## Task prompt
Every line with the word "Hecke" in it should be extracted from the data that follows.

## Data excerpts
/-- item stmt-HodgeConjecture-19001 · crux · rank 3 · open · by planner
why it might fail: An L² Hecke piece of H⁴_!(Γ'\𝔹⁴) of θ-deficient type Π₄⊞χ (ε(½) = −1) or endoscopic type carrying a rational (2,2)-line missed by every special AND exotic cycle: the Blasius–Rogawski deficit one degree up, inside BMM's excluded middle third (open even for compact quotients).
sources: BergeronMillsonMoeglin2016Balls, arXiv:1306.1515, Zucker1979, KudlaMillson1990, FunkeMillson2002, BlasiusRogawski2000
[crux] (piece X₂ of the strategist's BC2-redirect split of EisensteinTowerHodge, 2026-08-17 — the
CUSPIDAL / L² piece) For X in the Eisenstein Picard-modular sector (the route's inline datum A, Z, S
⊇ Γ(N), π: (X ∖ Z)^an ≅ Γ'\𝔹⁴, curried so that Z is in scope) and every rational (2,2)-class c which
dies on every smooth projective threefold mapping into the boundary Z (by Deligne's weights: c comes
from H⁴_c(U), i.e. c|_U lies in the interior cohomology H⁴_!(Γ'\𝔹⁴) = IH⁴(Baily–Borel) = H⁴_(2) = ⊕
m(π) H⁴(𝔤,K;π_∞) — Zucker 1979 / Looijenga, Saper–Stern, Borel–Casselman), c differs from a RATIONAL
algebraic class a by a class supported on Z: restrictCompl X Z 4 (c − a) = 0. = the Hodge conjecture
for the L²-cohomology of the open Picard-modular fourfold in BMM's excluded degree 4, the
automorphic heart of the route: θ-type packets by Kudla–Millson / Funke–Millson special cycles in
finite volume, the rest by Hecke-saturated exotic moduli cycles (ACT cubic-surface moduli). Strictly
weaker than TowerMiddleAlgebraic and than EisensteinTowerHodge (take a := c); not conversely without
TowerEisensteinMiddle + ConiveauOneMiddleFourfold (glue EisensteinTowerHodgeOfPieces, proved). Cheap
probes -/
@[route_item "route-HodgeConjecture-EisensteinMiddleThird", crux]
def TowerCuspidalMiddle : Prop :=
  ∀ ⦃X : Literature.AlgebraicGeometry.Motives.SchemeOver ℂ⦄, Literature.AlgebraicGeometry.Motives.IsSmoothProjective 4 X → ∀ (A : Literature.AlgebraicGeometry.HodgeTheory.HodgeModel 4 X) (Z : Set X.left) (S : Set (Matrix (Fin 5) (Fin 5) ℂ)) (N : ℕ) (π : EuclideanSpace ℂ (Fin 4) → A.carrier), IsClosed Z ∧ 0 < N ∧ (∀ γ ∈ S, (∀ i j, ∃ a b : ℤ, γ i j = (a : ℂ) + (b : ℂ) * ((-1 + Complex.I * (Real.sqrt 3 : ℂ)) / 2)) ∧ γᴴ * Matrix.diagonal ![(1 : ℂ), -1, -1, -1, -1] * γ = Matrix.diagonal ![(1 : ℂ), -1, -1, -1, -1]) ∧ (∀ γ : Matrix (Fin 5) (Fin 5) ℂ, (∀ i j, ∃ a b : ℤ, γ i j - (1 : Matrix (Fin 5) (Fin 5) ℂ) i j = (N : ℂ) * ((a : ℂ) + (b : ℂ) * ((-1 + Complex.I * (Real.sqrt 3 : ℂ)) / 2))) → γᴴ * Matrix.diagonal ![(1 : ℂ), -1, -1, -1, -1] * γ = Matrix.diagonal ![(1 : ℂ), -1, -1, -1, -1] → γ ∈ S) ∧ (∀ z ∈ Metric.ball (0 : EuclideanSpace ℂ (Fin 4)) 1, MDifferentiableAt 𝓘(ℂ, EuclideanSpace ℂ (Fin 4)) 𝓘(ℂ, A.model) π z) ∧ (∃ h : Set.MapsTo π (Metric.ball (0 : EuclideanSpace ℂ (Fin 4)) 1) {x : A.carrier | (A.toComplexPoints x).pt ∉ Z}, IsCoveringMap h.restrict ∧ Function.Surjective h.restrict) ∧ (∀ z ∈ Metric.ball (0 : EuclideanSpace ℂ (Fin 4)) 1, ∀ w ∈ Metric.ball (0 : EuclideanSpace ℂ (Fin 4)) 1, π z = π w ↔ ∃ γ ∈ S, ∀ i : Fin 4, EuclideanSpace.equiv (Fin 4) ℂ w i * (γ 0 0 + ∑ j : Fin 4, γ 0 (Fin.succ j) * EuclideanSpace.equiv (Fin 4) ℂ z j) = γ (Fin.succ i) 0 + ∑ j : Fin 4, γ (Fin.succ i) (Fin.succ j) * EuclideanSpace.equiv (Fin 4) ℂ z j) → ∀ c : Literature.AlgebraicGeometry.HodgeTheory.complexBetti X (2 * 2), Literature.AlgebraicGeometry.HodgeTheory.IsRationalClass c → Literature.AlgebraicGeometry.HodgeTheory.IsOfHodgeType 4 X (2 * 2) 2 2 c → (∀ (Y : Literature.AlgebraicGeometry.Motives.SchemeOver ℂ) (g : Y ⟶ X), Literature.AlgebraicGeometry.Motives.IsSmoothProjective 3 Y → Set.range g.left.base ⊆ Z → Literature.AlgebraicTopology.SingularHomology.singularCohomology.map ℂ ℂ (Literature.AlgebraicGeometry.Motives.AlgPoints.mapContinuous (L := ℂ) g) (2 * 2) c = 0) → ∃ a ∈ Literature.AlgebraicGeometry.HodgeTheory.algebraicClasses X 2, Literature.AlgebraicGeometry.HodgeTheory.IsRationalClass a ∧ Literature.AlgebraicGeometry.HodgeTheory.complexBetti.restrictCompl X Z (2 * 2) (c - a) = 0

## Expected answer
why it might fail: An L² Hecke piece of H⁴_!(Γ'\𝔹⁴) of θ-deficient type Π₄⊞χ (ε(½) = −1) or endoscopic type carrying a rational (2,2)-line missed by every special AND exotic cycle: the Blasius–Rogawski deficit one degree up, inside BMM's excluded middle third (open even for compact quotients).
finite volume, the rest by Hecke-saturated exotic moduli cycles (ACT cubic-surface moduli). Strictly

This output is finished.